New GOP candidate for school board
One Lee County Republican has withdrawn from the Lee County Board of Education race, officials confirmed Friday, and another candidate has filed for election in her place.
Christine Curkendall, who announced her candidacy in February and is a new Lee County resident, said she had made the decision to withdraw “for personal reasons” and declined further comment. C. Phillip Helms, a full-time history instructor at Wake Tech Community College and an adjunct instructor at Central Carolina Community College and Vance-Granville Community College, made his candidacy official Wednesday, according to Lee County Board of Elections Director Nancy Kimble.
Helms, a Morganton native who has lived in Sanford for 17 years, is married to Donita Helms and has four children, Elisabeth, Jacob, Noah, and Gracie — all of whom have attended or are attending local public schools.

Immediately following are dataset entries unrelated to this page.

import Summits.HubbardSuperconductivity.HubbardSuperconductivity.Theorems.AnisotropyChordTransferFibre3FinXDEvalW

/-!
# Route `AnisotropyChord` / H0 rotor rung: FIN per-`L` SIDE-CONDITION cell facts, `L = 20` (GM₃ cells 32–33)

Kernel facts `sdCellAnyZ 20 (49/50) 20 la lb (c, bn, aD) = true` (regime clause `mHole ≥ 0 ∧ facMI·η·(aD + b/(2+cos θ)) < c` on the cell, or vacuity), g5's `xbEval` objects, `decide +kernel`.
Prover seat `hubbard-h0-rotor-p3` g7; helper for piece A = stmt-HubbardSuperconductivity-23918 of rung 19089 (`--supports`, helper class).
WHAT THIS IS NOT: nothing here proves superconductivity in the Hubbard model (rotor TARGET as worded stays FALSE, g15 verdict); kernel facts /
assembly for ONE conditional reduction at one `L`.
-/

set_option linter.dupNamespace false
set_option autoImplicit false

namespace Summit.HubbardSuperconductivity.HubbardSuperconductivity.Theorems.AnisotropyChord.Transfer.Fibre3

namespace FinXD

/-- side-condition cell `[296316842859831, 303724763931327]` of `L = 20` (`cert`). [folklore] -/
theorem sd20_32 : sdCellAnyZ 20 (49/50 : ℚ) 20 296316842859831 303724763931327 ((11/20 : ℚ), (12 : ℕ), (2/25 : ℚ)) = true := by (rw [← sdCellAnyZW_eq]; decide +kernel)

/-- side-condition cell `[303724763931327, 311317883029611]` of `L = 20` (`cert`). [folklore] -/
theorem sd20_33 : sdCellAnyZ 20 (49/50 : ℚ) 20 303724763931327 311317883029611 ((11/20 : ℚ), (12 : ℕ), (2/25 : ℚ)) = true := by (rw [← sdCellAnyZW_eq]; decide +kernel)

end FinXD

end Summit.HubbardSuperconductivity.HubbardSuperconductivity.Theorems.AnisotropyChord.Transfer.Fibre3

In deciding to run, he said, “I thought it might be time to add another voice to the conversation.”
“I have taught in public and private schools, and getting a teacher’s perspective could add to the discussion, especially in regard to education reforms,” Helms said.
Lee GOP Chairman Charles Staley said Helms was the unanimous choice of the party’s executive board.
“We all felt he was the most qualified person,” Staley said, noting that Helms is working on a doctorate in education from Liberty University and received his bachelor’s and master’s degrees in history from Fayetteville State University. “He’s a professional educator, and we felt like he was the best choice because of his background and because of his education; you can’t ask for a better candidate than that.”
In a news release about his candidacy, Helms pledges “to bring a more common-sense approach to solving the problems in our school system” and to “work tirelessly with those in our classrooms to improve our public school quality of education.” He said some of his greatest concerns are improving test scores and ensuring school safety.
Among Helms’s goals if elected is to “put some empowerment measures back in place for our teachers, and let them do what they’re qualified and educated to do.” He also aspires to foster better communication and engagement among the school board, administrators, teachers, parents and other community stakeholders.
“Being in education for over a decade, sometimes the biggest obstacle is just getting people to sit down and have a conversation,” Helms said. “I want to be that facilitator.”
Helms is a volunteer at the Sanford Correctional Center, where has taught on Monday evenings since May of 2007, according to the news release. He also is a minister at First Apostolic Church in Sanford.
In the May 6 primary election, voters will choose which three candidates from among four Democratic hopefuls — Mark Akinosho, Richard Hayes, Ophelia Livingston, Shawn Williams — will advance. Those candidates will face Helms and two other GOP opponents, Sandra Bowen and David Schau, in the November general election.